Moreover, not only are these lesions progressively enlarging but they also migrate along the white fibers. Therefore, a DLGG is not a ’tumoral mass’ but a chronic disease progressively infiltrating brain parenchyma, particularly subcortical connections. It is this diffusion that eventually induces neurocognitive disorders, because (at least partly) of a very probable disconnection syndrome (27).

Finally, DLGG inexorably evolve towards malignancy. This transformation can be observed clinically and radiologically in a slow or rapid manner, again stressing the biological diversity of DLGG and explaining the possibility of diagnosing them at intermediate stages (ie not fitting perfectly in grades II or III / IV of WHO classification, but for example corresponding to a grade II with foci of anaplasia). The exact mechanisms involved in malignant transformation are currently unknown, preventing predictions of its occurrence at the individual level, even if genetic changes are readily associated (40).

It is worth noting the exceptional degeneration of small volume DLGG (less than 10 cc) (4). Clinically, the functional consequences of such a transformation are significant with onset and / or worsening of seizures, occurrence of neurologic deficits or intracranial hypertension. In addition, is associated radiological acceleration of tumor growth as well as appearance of a contrast enhancement, edema or mass effect and possible necrosis. The affection of the functional outcome results from the involvement of a functional area by three mechanisms which may occur in combination: (i) speed of tumor growth greater than the capacity of brain plasticity; (ii) an increase in the mass effect on the eloquent areas adjacent to the glioma and previously recruited by the phenomenon of neuroplasticity; (iii) destruction of axonal networks infiltrated by the tumor.

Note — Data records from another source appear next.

import Literature.Geometry.Lorentzian.CauchyDevelopment
import Literature.Geometry.Lorentzian.LorentzianDistance
import Literature.Geometry.Lorentzian.Hypersurface
import Literature.Geometry.Lorentzian.Einstein
import Literature.Geometry.Lorentzian.NullInfinity
import Literature.Geometry.Lorentzian.Geodesic
import Literature.Geometry.Lorentzian.GeodesicExtension
import Literature.Geometry.Lorentzian.Causality
import Literature.Geometry.Lorentzian.CausalFutureProofs
import Literature.Geometry.Lorentzian.NonImprisonmentProofs
import Literature.Geometry.Lorentzian.GlobalHyperbolicityStrongCausalityProofs
import Literature.Geometry.Lorentzian.FutureNullCompleteness
import Literature.Geometry.Lorentzian.TimeSeparationPrefix
import Literature.Geometry.Lorentzian.GeodesicRayEndpoint
import Literature.Geometry.Lorentzian.CausalCurveLengthBound

/-!
# The crush of the swallowed interior (registered stub `stub_crush`, line `crush-the-swallowed-interior`, crux
`PhotonSphereChannels.TameCensorship`, item stmt-FinalStateConjecture-10047)

If the swallowed region `J⁺(ιK)` of a maximal vacuum Cauchy development `𝒟` is *crushable* — covered up to a compact `C` by
`I⁺(S″)`, `S″ = range f` the closed achronal range of a uniformly contracting (`H ≤ -ε < 0`) smooth spacelike immersion `f`
with smooth future unit normal, future Cauchy for its own future (`J⁺(S″) ⊆ D⁺(S″)`, the FAITHFUL `D⁺` written out over
`IsPastEndless`) — then **(C1)** no point of `J⁺(ιK)` is immortal and **(C2)** no future-complete normalised null ray from the
data hypersurface meets `J⁺(ιK)` on its future half. Proved (`stub_crush_of`, `stub_crush`) CONDITIONALLY on two published
facts taken as hypotheses: (hA) Hawking's length bound for a uniformly contracting spacelike FUTURE-CAUCHY hypersurface
(O'Neill 1983, Ch. 14, Thm. 55A p. 431 with Ex. 14.9(a); Wald 1984 Thm 9.5.1; Hawking–Ellis 1973 §8.2 Thm 4), and (hG)
Geroch's theorem (a spacetime with a Cauchy hypersurface is globally hyperbolic; Geroch 1970 Thm 11, O'Neill Cor. 14.39,
Bernal–Sánchez 2007), plus the line's conjectural NULL TERMINALITY (hypothesis 3, registered separately as
`stub_nullTerminality`). Mechanism: (C1) strong causality (from hG + Bernal–Sánchez, tree) bounds the length of causal
segments inside the compact `C` (`IsStronglyCausal.exists_arcLength_le_of_isCompact`); an immortal `m` yields a causal curve
from `m` inside `J⁺(ιK) ⊆ C ∪ I⁺(S″)` longer than that bound plus `3/ε`; split it at the last exit from `J⁺(S″)`: the first
part lies in `C`, the second starts in `J⁺(f y)` and is bounded by `d(f y, ·) ≤ 3/ε` (hA + the prefix lemma
`arcLength_le_lorentzDist_of_mem_causalFuture`). (C2) a complete ray meeting `J⁺(ιK)` stays in `C ∪ I⁺(S″)`; entering
`I⁺(S″) ⊆ D⁺(S″)` hands it to null terminality; otherwise it is a future-endless (`not_tendsto_atTop_of_isGeodesicOn`) causal
curve imprisoned in the compact `C`, against non-imprisonment (`…exists_forall_notMem_of_isCompact_holds`).
Stub-worker of the line lead prover-line-stmt-FinalStateConjecture-10047-0, 2026-08-16. [folklore]
-/

-- `maxSynthPendingDepth 2`: instance search on the nested operator space `E →L[ℝ] E →L[ℝ] ℝ`
-- (the model fibre of the bundle of bilinear forms) needs one more pending level than the default.
set_option maxSynthPendingDepth 2
-- the summit-side namespace `Summit.FinalStateConjecture.FinalStateConjecture.…` (summit = problem)
-- repeats a component by design (D-0022), which the `dupNamespace` linter would flag on every decl.
set_option linter.dupNamespace false

noncomputable section

open Bundle Set Filter Function MeasureTheory Metric
open scoped Manifold ContDiff Topology ENNReal NNReal
open Literature.Geometry.Lorentzian Literature.Geometry.Riemannian

namespace Summit.FinalStateConjecture.FinalStateConjecture.Theorems.PhotonSphereChannels.TameCensorshipCrush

In all cases this transformation results in the patient’s death, with an overall median survival of less than 8 years for DLGG. Indeed, in a prospective randomized EORTC study involving over 600 patients, in the subgroup of patients with a favorable prognostic score, the median survival was 7.7 years (while it was only 3.2 years in the subgroup of patients with unfavorable prognostic score) (57). More recently, a comparative study between surgical excision and biopsy showed that the median survival was only 5.8 years in the group of patients biopsied (38). These data clearly demonstrate that the spontaneous prognosis of DLGG is relatively poor.